▶ [Your goal]:
Working from the records below, repeat exactly the lines starting at the line that contains "the open subgroups of" and ending at the line that contains "(fun i : (OpenSubgroup", inclusive.

▶ [Saved data entries]:
import Literature.AnabelianGeometry.EtaleTheta.KummerMapExactness
import Literature.AnabelianGeometry.AbsoluteAnabelian.AbsTopIII.KummerFaithfulToral
import Literature.AnabelianGeometry.AbsoluteAnabelian.AbsTopIII.KummerFaithfulProofs
import Literature.AnabelianGeometry.AbsoluteAnabelian.AbsTopIII.KummerFaithfulSubpadicProofs
import HarnessLib

/-!
# [AbsTopIII] Cor 5.2 (iii), the `↪`, at the GENUINE global arithmetic data of a number field:
# the Kummer map `F̄^× → lim_{→ J} H¹(J, Λ(F̄^×))` over the open subgroups `J ⊆ G_F` is injective

S. Mochizuki, *Topics in absolute anabelian geometry III* [MochizukiAbsTopIII2015], Cor 5.2 (iii) p. 119 (kurims
manuscript): "there exists a functorial […] algorithm for constructing the Kummer map
`M⊚_TM ⥲ (M⊚_TM)^gp ⥲ M⊚_TLG ↪ lim_{→J} H¹(J, μ_Ẑ(M⊚_TM)) ⥲ lim_{→J} H¹(J, μ_Ẑ(Π))` — where “`J`” ranges over the open
subgroups of `Π`", the global arithmetic data being `M⊚ ≅ k̄^×_NF(Π) ≅ F̄^×` (Def 5.1 (ii), (v)) with its Galois action.

The cell's typing (`GlobalKummerMaps.lean`, abc-iut-L4-t3) CONSTRUCTS that Kummer map over an abstract carrier and
records the "`↪`" as the named fact `Cor52iiiKummerInjective`; abc-iut-w6-d033's `globalKummerMap_injective_of`
(`GlobalKummerMapsInjectiveProofs.lean`) reduces it to the level-wise condition

> for every open `J ⊆ Π`: an element of `|M⊚|` fixed by `J` and admitting, for every `n ≥ 1`, an `n`-th root fixed
> by `J` is trivial.

THIS PROOF-ONLY FILE (no definitions, no named facts; abc-iut-L4-d2, row «COR52III-NF-MODEL») proves that
condition, and the injectivity itself, for the GENUINE global data of a number field `F` — `G_F = Gal(F̄/F)`
(`Field.absoluteGaloisGroup F`) acting on `F̄^×` (tree instance `instMulDistribMulActionUnits`) — WITHOUT the
`TPairVocabulary` packaging (whose genuine number-field instance needs a genuine `GlobalAnabelianContext`, the §5
Def 5.1 (i)–(iv) model, not in the tree):

* `units_eq_one_of_fixed_of_forall_exists_fixed_pow` — **the level-wise condition at the genuine data**: for an open
  subgroup `J ⊆ G_F`, a `J`-fixed unit `a ∈ F̄^×` having, for every `n ≥ 1`, a `J`-fixed `n`-th root is `1` —
  [AbsTopIII] Def 1.5 (b) for tori over the number field `F` (`AbsTopIII.def_1_5_b_toral_of_isTorallyKummerFaithful`
  with Rmk 1.5.3 (i) `AbsTopIII.isTorallyKummerFaithful_of_numberField`, read through the kernel criterion
  `kummerMapFixed_injective_iff_absoluteGaloisGroup` — all IN TREE, BY NAME); this is EXACTLY the hypothesis `h` of
  `globalKummerMap_injective_of` read at carrier `F̄^×`, action = the Galois action;
* `divisibleElementsTrivial_invariants_of_isOpen` — the same as `AbsTopIII.DivisibleElementsTrivial ↥((F̄^×)^J)`;
* `isExhausted_units_openSubgroups` — hypothesis (c) of the Kummer-map construction, `F̄^× = ⋃_J (F̄^×)^J`
  (stabilisers are open: `Gal(F̄/F(a))`);
* `kummerMapHom_openSubgroups_injective` — **the Kummer map `F̄^× → lim_{→ J open} H¹(J, Λ(F̄^×))`
  (abc-iut-L2-t3's `EtaleTheta.kummerMapHom` over the system of ALL open subgroups of `G_F`) is INJECTIVE** —
  the printed "`↪`" of Cor 5.2 (iii) at the genuine global arithmetic data.

HONEST SCOPE: model/instance level; the `TPairVocabulary`/`GlobCarrier` instance `(W_F, C_F)` is NOT built here (it
presupposes a genuine §5 context); over such an instance `Cor52iiiKummerInjective` follows from
`globalKummerMap_injective_of` and `units_eq_one_of_fixed_of_forall_exists_fixed_pow` in two lines.  Universe `0`
(Mathlib's `groupCohomology`).  Classical Kummer theory / [AbsTopIII] Rmk 1.5.3 (i); nothing here bears on
[IUTchIII] Cor. 3.12 or takes a side.
-/

noncomputable section

open scoped Classical

namespace Literature.AnabelianGeometry.AbsoluteAnabelian

open Field
open Literature.AnabelianGeometry.EtaleTheta

variable (F : Type) [Field F]

/-! ### The level-wise condition at the genuine global data -/

/-- **[AbsTopIII] Cor 5.2 (iii) `↪`, level-wise, at the genuine global arithmetic data of a number field**: for an
OPEN subgroup `J ⊆ G_F` and a `J`-fixed unit `a ∈ F̄^×` admitting, for every `n ≥ 1`, a `J`-fixed `n`-th root,
`a = 1` — `a` and these roots lie in the number field `F̄^J`, where `⋂_N (k^×)^N = 1` ([AbsTopIII] Rmk 1.5.3 (i));
in the tree this is Def 1.5 (b) for tori (`def_1_5_b_toral_of_isTorallyKummerFaithful`) through the kernel criterion
`kummerMapFixed_injective_iff_absoluteGaloisGroup`.  This is exactly the hypothesis of abc-iut-w6-d033's
`globalKummerMap_injective_of` read at carrier `F̄^×` with the Galois action.
[cite: MochizukiAbsTopIII2015, Cor 5.2 (iii) p.119] -/
theorem units_eq_one_of_fixed_of_forall_exists_fixed_pow [NumberField F]
    (J : Subgroup (absoluteGaloisGroup F)) (hJ : IsOpen (J : Set (absoluteGaloisGroup F)))
    (a : (AlgebraicClosure F)ˣ) (ha : ∀ u ∈ J, u • a = a)
    (hroots : ∀ n : ℕ, 0 < n → ∃ b : (AlgebraicClosure F)ˣ, (∀ u ∈ J, u • b = b) ∧ b ^ n = a) :
    a = 1 := by
  have hinj := AbsTopIII.def_1_5_b_toral_of_isTorallyKummerFaithful
    (AbsTopIII.isTorallyKummerFaithful_of_numberField F) J hJ
  rw [kummerMapFixed_injective_iff_absoluteGaloisGroup] at hinj
  have ha' : a ∈ invariants (A := (AlgebraicClosure F)ˣ) J := fun γ => ha γ γ.2
  have key := hinj ⟨a, ha'⟩ fun n => by
    obtain ⟨b, hb, hbn⟩ := hroots n n.pos
    exact ⟨⟨b, fun γ => hb γ γ.2⟩, Subtype.ext hbn⟩
  exact congrArg Subtype.val key

/-- The same packaged as [AbsTopIII] Def 1.5 (a) for the invariants: for an OPEN `J ⊆ G_F` the subgroup
`(F̄^×)^J` of `J`-invariant units has no non-trivial infinitely divisible element
(`AbsTopIII.DivisibleElementsTrivial`) — the hypothesis shape of `globalKummerMap_injective_of_divisibleElementsTrivial`.
[cite: MochizukiAbsTopIII2015, Cor 5.2 (iii) p.119] -/
theorem divisibleElementsTrivial_invariants_of_isOpen [NumberField F]
    (J : Subgroup (absoluteGaloisGroup F)) (hJ : IsOpen (J : Set (absoluteGaloisGroup F))) :
    AbsTopIII.DivisibleElementsTrivial ↥(invariants (A := (AlgebraicClosure F)ˣ) J) := by
  refine ⟨fun x hx => Subtype.ext ?_⟩
  have hxJ : ∀ u ∈ J, u • (x : (AlgebraicClosure F)ˣ) = x := fun u hu => x.2 ⟨u, hu⟩
  refine units_eq_one_of_fixed_of_forall_exists_fixed_pow F J hJ x hxJ fun n hn => ?_
  obtain ⟨y, hy⟩ := hx n hn
  exact ⟨y, fun u hu => y.2 ⟨u, hu⟩, congrArg Subtype.val hy⟩

/-! ### The Kummer map over all open subgroups of `G_F` is injective -/

/-- The system `J ↦ J` of subgroups of `G_F` indexed by the open subgroups under REVERSE inclusion is antitone
("`J` ranges over the open subgroups of `Π`"). [cite: MochizukiAbsTopIII2015, Cor 5.2 (iii) p.119] -/
theorem openSubgroups_anti :
    ∀ ⦃i j : (OpenSubgroup (absoluteGaloisGroup F))ᵒᵈ⦄, i ≤ j →
      ((OrderDual.ofDual j : OpenSubgroup (absoluteGaloisGroup F)) : Subgroup (absoluteGaloisGroup F)) ≤
        ((OrderDual.ofDual i : OpenSubgroup (absoluteGaloisGroup F)) : Subgroup (absoluteGaloisGroup F)) :=
  fun _ _ h => OpenSubgroup.toSubgroup_le.mpr (OrderDual.ofDual_le_ofDual.mpr h)

/-- Hypothesis (c) of the Kummer-map construction at the genuine global data: `F̄^× = ⋃_J (F̄^×)^J` over the open
subgroups `J ⊆ G_F` — the stabiliser of a unit `a` contains the open subgroup `Gal(F̄/F(a))` ("equipped with a
continuous action by `Π`", Def 5.1 (v) p.117). [cite: MochizukiAbsTopIII2015, Def 5.1 (v) p.117] -/
theorem isExhausted_units_openSubgroups :
    IsExhausted (G := absoluteGaloisGroup F) (AlgebraicClosure F)ˣ
      (fun i : (OpenSubgroup (absoluteGaloisGroup F))ᵒᵈ =>
        ((OrderDual.ofDual i : OpenSubgroup (absoluteGaloisGroup F)) : Subgroup (absoluteGaloisGroup F))) := by
  intro a
  -- the finite extension `F(a)` and its open fixing subgroup
  let K : IntermediateField F (AlgebraicClosure F) := IntermediateField.adjoin F {(a : AlgebraicClosure F)}
  haveI : FiniteDimensional F K := IntermediateField.adjoin.finiteDimensional
    (Algebra.IsAlgebraic.isAlgebraic (a : AlgebraicClosure F)).isIntegral
  let J₀ : Subgroup (absoluteGaloisGroup F) :=
    K.fixingSubgroup.comap (absoluteGaloisGroup.toAlgEquiv F).toMonoidHom
  have hopen : IsOpen (J₀ : Set (absoluteGaloisGroup F)) :=
    (IntermediateField.fixingSubgroup_isOpen K).preimage (AbsTopIII.continuous_toAlgEquiv F)
  let U : OpenSubgroup (absoluteGaloisGroup F) := ⟨J₀, hopen⟩
  refine ⟨OrderDual.toDual U, ?_⟩
  show ∀ γ : ↥((OrderDual.ofDual (OrderDual.toDual U) : OpenSubgroup (absoluteGaloisGroup F)) :
    Subgroup (absoluteGaloisGroup F)), γ • a = a
  rintro ⟨u, hu⟩
  have hu' : absoluteGaloisGroup.toAlgEquiv F u ∈ K.fixingSubgroup := Subgroup.mem_comap.mp hu
  have ha : absoluteGaloisGroup.toAlgEquiv F u (a : AlgebraicClosure F) = a :=
    (IntermediateField.mem_fixingSubgroup_iff _ _).mp hu' _
      (IntermediateField.mem_adjoin_simple_self F (a : AlgebraicClosure F))
  exact Units.ext (by
    rw [Subgroup.mk_smul, Units.coe_smul, absoluteGaloisGroup.smul_def]
    exact ha)

/-- **[AbsTopIII] Cor 5.2 (iii), the `↪`, at the GENUINE global arithmetic data of a number field**: the Kummer map
`F̄^× → lim_{→ J} H¹(J, Λ(F̄^×))`, `J` over ALL open subgroups of `G_F` (abc-iut-L2-t3's `kummerMapHom`, LANA §6.1),
is INJECTIVE — by the kernel criterion of the direct limit (`kummerMapHom_injective_of`: a class vanishing in the
colimit vanishes at an open level `J`, where it gives `J`-fixed `n`-th roots for all `n`) and the level-wise
condition `units_eq_one_of_fixed_of_forall_exists_fixed_pow` ([AbsTopIII] Rmk 1.5.3 (i) for the number field `F̄^J`).
[cite: MochizukiAbsTopIII2015, Cor 5.2 (iii) p.119] -/
theorem kummerMapHom_openSubgroups_injective [NumberField F] :
    Function.Injective
      (kummerMapHom (A := (AlgebraicClosure F)ˣ) (openSubgroups_anti F) (isExhausted_units_openSubgroups F)) := by
  refine kummerMapHom_injective_of _ (openSubgroups_anti F) (isExhausted_units_openSubgroups F) fun i a ha hroots => ?_
  have hJ : IsOpen (((OrderDual.ofDual i : OpenSubgroup (absoluteGaloisGroup F)) :
      Subgroup (absoluteGaloisGroup F)) : Set (absoluteGaloisGroup F)) := (OrderDual.ofDual i).isOpen
  have haJ : ∀ u ∈ ((OrderDual.ofDual i : OpenSubgroup (absoluteGaloisGroup F)) : Subgroup (absoluteGaloisGroup F)),
      u • a = a := fun u hu => ha ⟨u, hu⟩
  refine units_eq_one_of_fixed_of_forall_exists_fixed_pow F _ hJ a haJ fun n hn => ?_
  obtain ⟨b, hb, hbn⟩ := hroots ⟨n, hn⟩
  exact ⟨b, fun u hu => hb ⟨u, hu⟩, hbn⟩

/-! ### v2: the same for every torally Kummer-faithful field (MLFs, sub-`p`-adic fields, …) -/

/-- **Level-wise condition for any torally Kummer-faithful field** ([AbsTopIII] Def 1.5 (b) for tori): for a field
`k` of characteristic `0` with `⋂_N (k'^×)^N = 1` for all finite `k'/k` (`IsTorallyKummerFaithful`), an OPEN subgroup
`J ⊆ G_k` and a `J`-fixed unit `a ∈ k̄^×` admitting a `J`-fixed `n`-th root for every `n ≥ 1`, `a = 1`
(`def_1_5_b_toral_of_isTorallyKummerFaithful` through `kummerMapFixed_injective_iff_absoluteGaloisGroup`).
[cite: MochizukiAbsTopIII2015, Def 1.5 p.32] -/
theorem units_eq_one_of_fixed_of_forall_exists_fixed_pow_of_isTorallyKummerFaithful [CharZero F]
    (hF : AbsTopIII.IsTorallyKummerFaithful F)
    (J : Subgroup (absoluteGaloisGroup F)) (hJ : IsOpen (J : Set (absoluteGaloisGroup F)))
    (a : (AlgebraicClosure F)ˣ) (ha : ∀ u ∈ J, u • a = a)
    (hroots : ∀ n : ℕ, 0 < n → ∃ b : (AlgebraicClosure F)ˣ, (∀ u ∈ J, u • b = b) ∧ b ^ n = a) :
    a = 1 := by
  have hinj := AbsTopIII.def_1_5_b_toral_of_isTorallyKummerFaithful hF J hJ
  rw [kummerMapFixed_injective_iff_absoluteGaloisGroup] at hinj
  have ha' : a ∈ invariants (A := (AlgebraicClosure F)ˣ) J := fun γ => ha γ γ.2
  have key := hinj ⟨a, ha'⟩ fun n => by
    obtain ⟨b, hb, hbn⟩ := hroots n n.pos
    exact ⟨⟨b, fun γ => hb γ γ.2⟩, Subtype.ext hbn⟩
  exact congrArg Subtype.val key

/-- **The Kummer map over all open subgroups is injective for every torally Kummer-faithful field**: for `k` of
characteristic `0` with `IsTorallyKummerFaithful k`, the colimit Kummer map
`k̄^× → lim_{→ J open ≤ G_k} H¹(J, Λ(k̄^×))` (abc-iut-L2-t3's `kummerMapHom` over ALL open subgroups) is injective —
[AbsTopIII] Def 1.5 (b) for tori, all levels at once (kernel criterion of the direct limit,
`kummerMapHom_injective_of`). [cite: MochizukiAbsTopIII2015, Def 1.5 p.32] -/
theorem kummerMapHom_openSubgroups_injective_of_isTorallyKummerFaithful [CharZero F]
    (hF : AbsTopIII.IsTorallyKummerFaithful F) :
    Function.Injective
      (kummerMapHom (A := (AlgebraicClosure F)ˣ) (openSubgroups_anti F) (isExhausted_units_openSubgroups F)) := by
  refine kummerMapHom_injective_of _ (openSubgroups_anti F) (isExhausted_units_openSubgroups F) fun i a ha hroots => ?_
  have hJ : IsOpen (((OrderDual.ofDual i : OpenSubgroup (absoluteGaloisGroup F)) :
      Subgroup (absoluteGaloisGroup F)) : Set (absoluteGaloisGroup F)) := (OrderDual.ofDual i).isOpen
  have haJ : ∀ u ∈ ((OrderDual.ofDual i : OpenSubgroup (absoluteGaloisGroup F)) : Subgroup (absoluteGaloisGroup F)),
      u • a = a := fun u hu => ha ⟨u, hu⟩
  refine units_eq_one_of_fixed_of_forall_exists_fixed_pow_of_isTorallyKummerFaithful F hF _ hJ a haJ
    fun n hn => ?_
  obtain ⟨b, hb, hbn⟩ := hroots ⟨n, hn⟩
  exact ⟨b, fun u hu => hb ⟨u, hu⟩, hbn⟩

/-- **MLF case** ([AbsTopIII] Prop 3.2 (ii) / Cor 1.10 (d) setting: the Kummer map of the MLF-Galois pair
`(G_k ↷ k̄^×)` over all open subgroups): for an MLF `k` (the cell's `IsMLF`; torally Kummer-faithful by Rmk 1.5.4 (i),
`IsMLF.isTorallyKummerFaithful`), the Kummer map `k̄^× → lim_{→ J open} H¹(J, Λ(k̄^×))` is injective.
[cite: MochizukiAbsTopIII2015, Rmk 1.5.4 (i) p.33] -/
theorem kummerMapHom_openSubgroups_injective_of_isMLF [CharZero F] (hF : IsMLF F) :
    Function.Injective
      (kummerMapHom (A := (AlgebraicClosure F)ˣ) (openSubgroups_anti F) (isExhausted_units_openSubgroups F)) :=
  kummerMapHom_openSubgroups_injective_of_isTorallyKummerFaithful F hF.isTorallyKummerFaithful

/-- **Sub-`p`-adic case** ([AbsTopIII] Thm 1.9 setting; Rmk 1.5.4 (i) torus half `IsSubpadic.isTorallyKummerFaithful`):
for a sub-`p`-adic field `k` the Kummer map `k̄^× → lim_{→ J open} H¹(J, Λ(k̄^×))` is injective.
[cite: MochizukiAbsTopIII2015, Rmk 1.5.4 (i) p.33] -/
theorem kummerMapHom_openSubgroups_injective_of_isSubpadic [CharZero F] (hF : AbsTopIII.IsSubpadic F) :
    Function.Injective
      (kummerMapHom (A := (AlgebraicClosure F)ˣ) (openSubgroups_anti F) (isExhausted_units_openSubgroups F)) :=
  kummerMapHom_openSubgroups_injective_of_isTorallyKummerFaithful F hF.isTorallyKummerFaithful

end Literature.AnabelianGeometry.AbsoluteAnabelian

end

▶ [Exercise solution]:
("`J` ranges over the open subgroups of `Π`"). [cite: MochizukiAbsTopIII2015, Cor 5.2 (iii) p.119] -/
theorem openSubgroups_anti :
    ∀ ⦃i j : (OpenSubgroup (absoluteGaloisGroup F))ᵒᵈ⦄, i ≤ j →
      ((OrderDual.ofDual j : OpenSubgroup (absoluteGaloisGroup F)) : Subgroup (absoluteGaloisGroup F)) ≤
        ((OrderDual.ofDual i : OpenSubgroup (absoluteGaloisGroup F)) : Subgroup (absoluteGaloisGroup F)) :=
  fun _ _ h => OpenSubgroup.toSubgroup_le.mpr (OrderDual.ofDual_le_ofDual.mpr h)

/-- Hypothesis (c) of the Kummer-map construction at the genuine global data: `F̄^× = ⋃_J (F̄^×)^J` over the open
subgroups `J ⊆ G_F` — the stabiliser of a unit `a` contains the open subgroup `Gal(F̄/F(a))` ("equipped with a
continuous action by `Π`", Def 5.1 (v) p.117). [cite: MochizukiAbsTopIII2015, Def 5.1 (v) p.117] -/
theorem isExhausted_units_openSubgroups :
    IsExhausted (G := absoluteGaloisGroup F) (AlgebraicClosure F)ˣ
      (fun i : (OpenSubgroup (absoluteGaloisGroup F))ᵒᵈ =>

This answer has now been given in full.